• **Problem to work on**
Take the entries below and print only the lines from the one with "Torus.IsWeakTensorPassiveVectorDistortedOn 0 t₀" through the one with "have hχs : Torus.IsSmooth", exactly as they stand, both ends included.

[Opening Data provided section]

import Summits.AnomalousDissipation.AnomalousDissipation.Theorems.SolenoidalFractalHomogenisationLagrangianStepVmodLossAdjOnsetCore
import HarnessLib

/-!
# K1L_D (stmt-AnomalousDissipation-27980), (ℓ3-A) road A, (S2-adj) glue: the onset pairing as a GRADIENT FORM, and the DIAGONAL onset bound
# `Q_σ(J(t₀−σ)•φ₀) − σ·N·‖g_σ‖₂ ≤ D(σ)` (dual field := the co-moving corrected test itself)
(helper; `--supports 27980 --as helper`; prover ad-k1loc-p3 g12; continues p732357 `EnergyDuhamelG.exists_adjWitness_onsetCore`.)

CONVENTION (D28-8′): derivative-index distortion `Torus.Visc4.conj`; constraint `∇·(G v) = 0`.

* §1 **`neg_integral_inner_viscAdjVar_add_transpose_eq`** — for a smooth coefficient field `𝔹` and smooth `χ, ψ`:
  `−∫⟪𝓛^{𝔹,*}χ + 𝓛^{𝔹ᵀ,*}χ, ψ⟫ = ∫ Σ_{i,c,j,e} 𝔹_{icje}((∂_cχ)_i(∂_eψ)_j + (∂_cψ)_i(∂_eχ)_j)` (one IBP each, `Torus.integral_inner_viscAdjVar_eq_neg`,
  and the relabelling `𝔹ᵀ_{icje} = 𝔹_{jeic}`): the onset pairing of p732357 is the SYMMETRISED gradient form — on the diagonal `ψ = χ` it is `2·Q(χ)`
  EXACTLY (`neg_integral_inner_viscAdjVar_add_transpose_self`), no commutator and no `O(θ)`.
* §2 **`EnergyDuhamelG.exists_adjWitness_onsetDiag`** — p732357 with the dual field `χ := J(t₀−σ)•φ₀` (smooth AND admissible) and `λ := 1`:
  for a.e. `σ ∈ (0,t₀)`,  `Q_σ(J(t₀−σ)•φ₀) − σ·N·‖g_σ(J(t₀−σ)•φ₀)‖_{L²} ≤ D(σ)`,
  `Q_σ(χ) = ∫Σ(𝔸Tᵀ)^{G(t₀−σ)}∂χ∂χ` — the adjoint dissipation density at reversed time `σ` is at least the (twisted) energy form of the corrected
  test at that time minus the generator remainder.  `Q_σ(J•φ₀)` is bounded below by the smooth twisted Gårding inequality (E2′ §5
  `integral_inner_viscAdjVar_conj_self_le_of_isDivFree_distort`, the test IS `G`-solenoidal), so the (S2-adj) short row needs NO weak-gradient Gårding;
  what remains is the size of `N·‖g_σ‖` (F-p3g12-1) and the time integration (`two_setIntegral_le_of_le_density`, p730365).
`sorry`-free; NOT a proof of any block, of K1L_D or of AD; rung F-D1.A0.
-/

set_option linter.dupNamespace false

noncomputable section

namespace Summit.AnomalousDissipation.AnomalousDissipation.Theorems.SolenoidalFractalHomogenisation.LagrangianStep.VmodDist

open Literature.Analysis Literature.Analysis.FluidPDE Literature.Analysis.FunctionSpaces
open MeasureTheory Set Filter Function
open scoped ENNReal NNReal InnerProductSpace
open Summit.AnomalousDissipation.AnomalousDissipation.Theorems.SolenoidalFractalHomogenisation.LagrangianStep.CellClauseMod
open Summit.AnomalousDissipation.AnomalousDissipation.Theorems.SolenoidalFractalHomogenisation.LagrangianStep.CellEnergyT

/-! ## §1 The onset pairing is the symmetrised gradient form -/

/-- Relabelling `(i,c,j,e) ↦ (j,e,i,c)` of the transposed bilinear gradient form (a `3⁴`-term identity). -/
private theorem sum₄_transpose_relabel (𝔹₀ : Torus.Visc4 (Fin 3)) (a b : Fin 3 → Fin 3 → ℝ) :
    ∑ i, ∑ c, ∑ j, ∑ e, 𝔹₀ j e i c * a c i * b e j = ∑ i, ∑ c, ∑ j, ∑ e, 𝔹₀ i c j e * b c i * a e j := by
  simp only [Fin.sum_univ_three]
  ring

/-- Moving the outermost of three finite sums innermost. -/
private theorem sum_rotate₃' {α : Type*} [AddCommMonoid α] (f : Fin 3 → Fin 3 → Fin 3 → α) :
    ∑ x, ∑ y, ∑ z, f x y z = ∑ y, ∑ z, ∑ x, f x y z := by
  rw [Finset.sum_comm]
  exact Finset.sum_congr rfl fun y _ => Finset.sum_comm

/-- The `L²` pairing against the TRANSPOSED test operator is the gradient form with the two gradients exchanged:
`∫⟪ψ, 𝓛^{𝔹ᵀ,*}χ⟫ = −∫ Σ 𝔹_{icje} (∂_cψ)_i (∂_eχ)_j`. -/
theorem integral_inner_viscAdjVar_transpose_eq_neg {𝔹 : UnitAddTorus (Fin 3) → Torus.Visc4 (Fin 3)}
    (h𝔹 : ∀ i c j e, Torus.IsSmooth (fun y => 𝔹 y i c j e)) {χ ψ : VF} (hχ : Torus.IsSmooth χ) (hψ : Torus.IsSmooth ψ) :
    ∫ x, ⟪ψ x, Torus.viscAdjVar (fun y => Torus.majorTranspose (𝔹 y)) χ x⟫_ℝ
      = -∫ x, ∑ i, ∑ c, ∑ j, ∑ e, 𝔹 x i c j e * (Torus.partialDeriv c ψ x) i * (Torus.partialDeriv e χ x) j := by
  have h𝔹t : ∀ i c j e, Torus.IsSmooth (fun y => Torus.majorTranspose (𝔹 y) i c j e) := fun i c j e => by
    simp only [Torus.majorTranspose_apply]; exact h𝔹 j e i c
  rw [Torus.integral_inner_viscAdjVar_eq_neg h𝔹t hψ hχ]
  congr 1
  refine integral_congr_ae (Eventually.of_forall fun x => ?_)
  simp only [Torus.majorTranspose_apply]
  exact sum₄_transpose_relabel (𝔹 x) (fun c i => (Torus.partialDeriv c χ x) i) (fun e j => (Torus.partialDeriv e ψ x) j)

/-- **The onset pairing is the symmetrised gradient form**: `−∫⟪𝓛^{𝔹,*}χ + 𝓛^{𝔹ᵀ,*}χ, ψ⟫ = ∫ Σ 𝔹_{icje}((∂_cχ)_i(∂_eψ)_j + (∂_cψ)_i(∂_eχ)_j)`. -/
theorem neg_integral_inner_viscAdjVar_add_transpose_eq {𝔹 : UnitAddTorus (Fin 3) → Torus.Visc4 (Fin 3)}
    (h𝔹 : ∀ i c j e, Torus.IsSmooth (fun y => 𝔹 y i c j e)) {χ ψ : VF} (hχ : Torus.IsSmooth χ) (hψ : Torus.IsSmooth ψ) :
    -(∫ x, ⟪Torus.viscAdjVar 𝔹 χ x + Torus.viscAdjVar (fun y => Torus.majorTranspose (𝔹 y)) χ x, ψ x⟫_ℝ)
      = ∫ x, ∑ i, ∑ c, ∑ j, ∑ e, 𝔹 x i c j e *
          ((Torus.partialDeriv c χ x) i * (Torus.partialDeriv e ψ x) j + (Torus.partialDeriv c ψ x) i * (Torus.partialDeriv e χ x) j) := by
  have h𝔹t : ∀ i c j e, Torus.IsSmooth (fun y => Torus.majorTranspose (𝔹 y) i c j e) := fun i c j e => by
    simp only [Torus.majorTranspose_apply]; exact h𝔹 j e i c
  have hg₁ : Torus.IsSmooth (Torus.viscAdjVar 𝔹 χ) := Torus.isSmooth_viscAdjVar h𝔹 hχ
  have hg₂ : Torus.IsSmooth (Torus.viscAdjVar (fun y => Torus.majorTranspose (𝔹 y)) χ) := Torus.isSmooth_viscAdjVar h𝔹t hχ
  have e0 : ∫ x, ⟪Torus.viscAdjVar 𝔹 χ x + Torus.viscAdjVar (fun y => Torus.majorTranspose (𝔹 y)) χ x, ψ x⟫_ℝ
      = (∫ x, ⟪ψ x, Torus.viscAdjVar 𝔹 χ x⟫_ℝ) + ∫ x, ⟪ψ x, Torus.viscAdjVar (fun y => Torus.majorTranspose (𝔹 y)) χ x⟫_ℝ := by
    rw [integral_inner_add_smooth (hψ.memLp 2) hg₁ hg₂]
    exact integral_congr_ae (Eventually.of_forall fun x => real_inner_comm _ _)
  rw [e0, Torus.integral_inner_viscAdjVar_eq_neg h𝔹 hψ hχ, integral_inner_viscAdjVar_transpose_eq_neg h𝔹 hχ hψ]
  -- integrability of the two gradient forms (continuous on the compact torus)
  have hc : ∀ {φ₁ φ₂ : VF}, Torus.IsSmooth φ₁ → Torus.IsSmooth φ₂ →
      Integrable (fun x => ∑ i, ∑ c, ∑ j, ∑ e, 𝔹 x i c j e * (Torus.partialDeriv c φ₁ x) i * (Torus.partialDeriv e φ₂ x) j) volume := by
    intro φ₁ φ₂ h₁ h₂
    refine (continuous_finsetSum _ fun i _ => continuous_finsetSum _ fun c _ => continuous_finsetSum _ fun j _ =>
      continuous_finsetSum _ fun e _ => ?_).integrable_unitAddTorus
    exact (((h𝔹 i c j e).continuous.mul ((PiLp.continuous_apply 2 (fun _ : Fin 3 => ℝ) i).comp (h₁.partialDeriv c).continuous)).mul
      ((PiLp.continuous_apply 2 (fun _ : Fin 3 => ℝ) j).comp (h₂.partialDeriv e).continuous))
  rw [← neg_add, neg_neg, ← integral_add (hc hχ hψ) (hc hψ hχ)]
  refine integral_congr_ae (Eventually.of_forall fun x => ?_)
  simp only [← Finset.sum_add_distrib]
  exact Finset.sum_congr rfl fun i _ => Finset.sum_congr rfl fun c _ => Finset.sum_congr rfl fun j _ =>
    Finset.sum_congr rfl fun e _ => by ring

/-- **On the diagonal the onset pairing is twice the energy form, EXACTLY**: `−∫⟪𝓛^{𝔹,*}χ + 𝓛^{𝔹ᵀ,*}χ, χ⟫ = 2·∫ Σ_{l,i,c,e} 𝔹_{icle}(∂_cχ)_i(∂_eχ)_l`
(in the summation order of `EnergyIdG(Adj)`). -/
theorem neg_integral_inner_viscAdjVar_add_transpose_self {𝔹 : UnitAddTorus (Fin 3) → Torus.Visc4 (Fin 3)}
    (h𝔹 : ∀ i c j e, Torus.IsSmooth (fun y => 𝔹 y i c j e)) {χ : VF} (hχ : Torus.IsSmooth χ) :
    -(∫ x, ⟪Torus.viscAdjVar 𝔹 χ x + Torus.viscAdjVar (fun y => Torus.majorTranspose (𝔹 y)) χ x, χ x⟫_ℝ)
      = 2 * ∫ x, ∑ l, ∑ i, ∑ c, ∑ e, 𝔹 x i c l e * (Torus.partialDeriv c χ x) i * (Torus.partialDeriv e χ x) l := by
  rw [neg_integral_inner_viscAdjVar_add_transpose_eq h𝔹 hχ hχ, ← integral_const_mul]
  refine integral_congr_ae (Eventually.of_forall fun x => ?_)
  simp only
  rw [sum_rotate₃' fun l i c => ∑ e, 𝔹 x i c l e * (Torus.partialDeriv c χ x) i * (Torus.partialDeriv e χ x) l, Finset.mul_sum]
  refine Finset.sum_congr rfl fun i _ => ?_
  rw [Finset.mul_sum]
  refine Finset.sum_congr rfl fun c _ => ?_
  rw [Finset.mul_sum]
  refine Finset.sum_congr rfl fun j _ => ?_
  rw [Finset.mul_sum]
  exact Finset.sum_congr rfl fun e _ => by ring

/-! ## §2 The diagonal onset bound -/

variable {Tw θ nC : ℝ} {𝔸U 𝔸T : Torus.Visc4 (Fin 3)} {bU : ℝ → VF} {G J J' : ℝ → UnitAddTorus (Fin 3) → Matrix (Fin 3) (Fin 3) ℝ}
  {U T : ℝ → ℝ → (V2 →L[ℝ] V2)} {φ₀ : VF}

set_option maxHeartbeats 800000 in
/-- **(S2-adj) DIAGONAL ONSET BOUND.**  Under the hypotheses of `EnergyDuhamelG.exists_adjWitness_onsetCore` (p732357): the pinned adjoint witness
`(Ψ, DΨ)` of the coarse member at the block test `ζ = [J(t₀)•φ₀]`, its clauses and loss formula, and for a.e. `σ ∈ (0,t₀)`, with the co-moving
corrected test `χ_σ = J(t₀−σ)•φ₀` and `g_σ = 𝓛^{𝔸T^{G(t₀−σ)},*}χ_σ + 𝓛^{(𝔸Tᵀ)^{G(t₀−σ)},*}χ_σ`:
`Q_σ(χ_σ) − σ·N·‖g_σ‖_{L²} ≤ D(σ)`,  `Q_σ(χ) = ∫Σ(𝔸Tᵀ)^{G(t₀−σ)}∂χ∂χ`, `D(σ) = ∫Σ(𝔸Tᵀ)^{G(t₀−σ)}(DΨ σ)(DΨ σ)`. -/
theorem EnergyDuhamelG.exists_adjWitness_onsetDiag (hED : EnergyDuhamelG Tw 𝔸U 𝔸T bU G U T)
    (hT : IsDistortedPropagator Tw 𝔸T (fun _ _ => 0) G T) (hG : IsFrameModulation θ Tw nC G) (hR : IsFrameRegular θ Tw nC G J)
    (hsolT : ∀ s, 0 ≤ s → s < Tw → ∀ (φ : VF) (hφ : MemLp φ 2 volume), Torus.IsWeaklyDivFree (Torus.distort (G s) φ) → ∃ w : ℝ → VF,
      Torus.IsWeakTensorPassiveVectorDistortedOn 0 (Tw - s) 𝔸T (fun _ _ => 0) (fun τ => G (s + τ)) φ w)
    (hQ : ∀ ξ : Fin 3 → Fin 3 → ℝ, 0 ≤ ∑ l, ∑ i, ∑ c, ∑ e, 𝔸T i c l e * ξ c i * ξ e l)
    (hφs : Torus.IsSmooth φ₀) (hφdiv : Torus.IsDivFree φ₀)
    (hJ' : ∀ᵐ t ∂(volume.restrict (Ioo 0 Tw)), ∀ y, HasDerivAt (fun s => J s y) (J' t y) t)
    {N : ℝ} (hN0 : 0 ≤ N)
    (hN : ∀ᵐ τ ∂(volume.restrict (Ioo 0 Tw)),
      MemLp (fun x => Torus.distort (J' τ) φ₀ x + Torus.convect (fun _ => 0) (Torus.distort (J τ) φ₀) x +
          Torus.viscAdjVar (fun y => Torus.Visc4.conj (G τ y) 𝔸T) (Torus.distort (J τ) φ₀) x) 2 volume ∧
      eLpNorm (fun x => Torus.distort (J' τ) φ₀ x + Torus.convect (fun _ => 0) (Torus.distort (J τ) φ₀) x +
          Torus.viscAdjVar (fun y => Torus.Visc4.conj (G τ y) 𝔸T) (Torus.distort (J τ) φ₀) x) 2 volume ≤ ENNReal.ofReal N)
    {t₀ : ℝ} (ht₀ : 0 < t₀) (ht₀T : t₀ ≤ Tw) :
    ∃ (Ψ : ℝ → VF) (DΨ : ℝ → Fin 3 → VF),
      Torus.IsWeakTensorPassiveVectorDistortedOn 0 t₀ (Torus.majorTranspose 𝔸T) (revCarrier (fun _ _ => 0) t₀) (fun σ => G (t₀ - σ))
        (((((Torus.isSmooth_distort (hR.smooth t₀) hφs).memLp 2).toLp (Torus.distort (J t₀) φ₀) : V2) : V2) : VF) Ψ ∧
      (∀ c, MemLp (uncurry (DΨ · c)) 2 (((volume : Measure ℝ).restrict (Ioo 0 t₀)).prod volume)) ∧
      (∀ᵐ σ ∂(volume.restrict (Ioo 0 t₀)), ∀ c, Torus.HasWeakPartialDeriv c (Ψ σ) (DΨ σ c)) ∧
      (∀ s ∈ Ico 0 t₀, lossAdj (T s t₀) (((Torus.isSmooth_distort (hR.smooth t₀) hφs).memLp 2).toLp (Torus.distort (J t₀) φ₀)) =
        2 * ∫ σ in Ioc 0 (t₀ - s), ∫ x, ∑ l, ∑ i, ∑ c, ∑ e,
          Torus.Visc4.conj (G (t₀ - σ) x) (Torus.majorTranspose 𝔸T) i c l e * (DΨ σ c x) i * (DΨ σ e x) l) ∧
      ∀ᵐ σ ∂(volume.restrict (Ioo 0 t₀)),
        (∫ x, ∑ l, ∑ i, ∑ c, ∑ e, Torus.Visc4.conj (G (t₀ - σ) x) (Torus.majorTranspose 𝔸T) i c l e
            * (Torus.partialDeriv c (Torus.distort (J (t₀ - σ)) φ₀) x) i * (Torus.partialDeriv e (Torus.distort (J (t₀ - σ)) φ₀) x) l)
          - σ * N * (eLpNorm (fun x => Torus.viscAdjVar (fun y => Torus.Visc4.conj (G (t₀ - σ) y) 𝔸T) (Torus.distort (J (t₀ - σ)) φ₀) x +
              Torus.viscAdjVar (fun y => Torus.Visc4.conj (G (t₀ - σ) y) (Torus.majorTranspose 𝔸T)) (Torus.distort (J (t₀ - σ)) φ₀) x)
              2 volume).toReal
          ≤ ∫ x, ∑ l, ∑ i, ∑ c, ∑ e,
              Torus.Visc4.conj (G (t₀ - σ) x) (Torus.majorTranspose 𝔸T) i c l e * (DΨ σ c x) i * (DΨ σ e x) l := by
  have hTw : 0 ≤ Tw := ht₀.le.trans ht₀T
  have hGs : ∀ t i j, Torus.IsSmooth (fun y => G t y i j) := fun t i j => hG.smooth_all hTw t i j
  obtain ⟨Ψ, DΨ, hcl, hM, hD, hloss, hae⟩ := hED.exists_adjWitness_onsetCore hT hG hR hsolT hQ hφs hφdiv hJ' hN0 hN ht₀ ht₀T
  refine ⟨Ψ, DΨ, hcl, hM, hD, hloss, ?_⟩
  filter_upwards [hae] with σ hσ
  set χ : VF := Torus.distort (J (t₀ - σ)) φ₀ with hχdef
  have hχs : Torus.IsSmooth χ := Torus.isSmooth_distort (hR.smooth (t₀ - σ)) hφs
  have key := hσ χ hχs 1 zero_le_one
  -- the diagonal pairing is `2·Q_σ(χ)`
  have h𝔹 : ∀ i c j e, Torus.IsSmooth (fun y => Torus.Visc4.conj (G (t₀ - σ) y) 𝔸T i c j e) :=
    fun i c j e => isSmooth_conj_field (hGs (t₀ - σ)) _ i c j e
  have hdiag := neg_integral_inner_viscAdjVar_add_transpose_self h𝔹 hχs
  have eT : (fun y => Torus.majorTranspose (Torus.Visc4.conj (G (t₀ - σ) y) 𝔸T))
      = fun y => Torus.Visc4.conj (G (t₀ - σ) y) (Torus.majorTranspose 𝔸T) := by
    funext y; rw [Torus.Visc4.conj_majorTranspose]
  rw [eT] at hdiag
  have eQ : ∫ x, ∑ l, ∑ i, ∑ c, ∑ e, Torus.Visc4.conj (G (t₀ - σ) x) 𝔸T i c l e * (Torus.partialDeriv c χ x) i * (Torus.partialDeriv e χ x) l
      = ∫ x, ∑ l, ∑ i, ∑ c, ∑ e, Torus.Visc4.conj (G (t₀ - σ) x) (Torus.majorTranspose 𝔸T) i c l e
          * (Torus.partialDeriv c χ x) i * (Torus.partialDeriv e χ x) l := by
    refine integral_congr_ae (Eventually.of_forall fun x => ?_)
    beta_reduce
    rw [Torus.Visc4.conj_majorTranspose, quadForm_majorTranspose]
  rw [eQ] at hdiag
  rw [hdiag] at key
  linarith

end Summit.AnomalousDissipation.AnomalousDissipation.Theorems.SolenoidalFractalHomogenisation.LagrangianStep.VmodDist

end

[Closing Data provided section]

• **Response**
      Torus.IsWeakTensorPassiveVectorDistortedOn 0 t₀ (Torus.majorTranspose 𝔸T) (revCarrier (fun _ _ => 0) t₀) (fun σ => G (t₀ - σ))
        (((((Torus.isSmooth_distort (hR.smooth t₀) hφs).memLp 2).toLp (Torus.distort (J t₀) φ₀) : V2) : V2) : VF) Ψ ∧
      (∀ c, MemLp (uncurry (DΨ · c)) 2 (((volume : Measure ℝ).restrict (Ioo 0 t₀)).prod volume)) ∧
      (∀ᵐ σ ∂(volume.restrict (Ioo 0 t₀)), ∀ c, Torus.HasWeakPartialDeriv c (Ψ σ) (DΨ σ c)) ∧
      (∀ s ∈ Ico 0 t₀, lossAdj (T s t₀) (((Torus.isSmooth_distort (hR.smooth t₀) hφs).memLp 2).toLp (Torus.distort (J t₀) φ₀)) =
        2 * ∫ σ in Ioc 0 (t₀ - s), ∫ x, ∑ l, ∑ i, ∑ c, ∑ e,
          Torus.Visc4.conj (G (t₀ - σ) x) (Torus.majorTranspose 𝔸T) i c l e * (DΨ σ c x) i * (DΨ σ e x) l) ∧
      ∀ᵐ σ ∂(volume.restrict (Ioo 0 t₀)),
        (∫ x, ∑ l, ∑ i, ∑ c, ∑ e, Torus.Visc4.conj (G (t₀ - σ) x) (Torus.majorTranspose 𝔸T) i c l e
            * (Torus.partialDeriv c (Torus.distort (J (t₀ - σ)) φ₀) x) i * (Torus.partialDeriv e (Torus.distort (J (t₀ - σ)) φ₀) x) l)
          - σ * N * (eLpNorm (fun x => Torus.viscAdjVar (fun y => Torus.Visc4.conj (G (t₀ - σ) y) 𝔸T) (Torus.distort (J (t₀ - σ)) φ₀) x +
              Torus.viscAdjVar (fun y => Torus.Visc4.conj (G (t₀ - σ) y) (Torus.majorTranspose 𝔸T)) (Torus.distort (J (t₀ - σ)) φ₀) x)
              2 volume).toReal
          ≤ ∫ x, ∑ l, ∑ i, ∑ c, ∑ e,
              Torus.Visc4.conj (G (t₀ - σ) x) (Torus.majorTranspose 𝔸T) i c l e * (DΨ σ c x) i * (DΨ σ e x) l := by
  have hTw : 0 ≤ Tw := ht₀.le.trans ht₀T
  have hGs : ∀ t i j, Torus.IsSmooth (fun y => G t y i j) := fun t i j => hG.smooth_all hTw t i j
  obtain ⟨Ψ, DΨ, hcl, hM, hD, hloss, hae⟩ := hED.exists_adjWitness_onsetCore hT hG hR hsolT hQ hφs hφdiv hJ' hN0 hN ht₀ ht₀T
  refine ⟨Ψ, DΨ, hcl, hM, hD, hloss, ?_⟩
  filter_upwards [hae] with σ hσ
  set χ : VF := Torus.distort (J (t₀ - σ)) φ₀ with hχdef
  have hχs : Torus.IsSmooth χ := Torus.isSmooth_distort (hR.smooth (t₀ - σ)) hφs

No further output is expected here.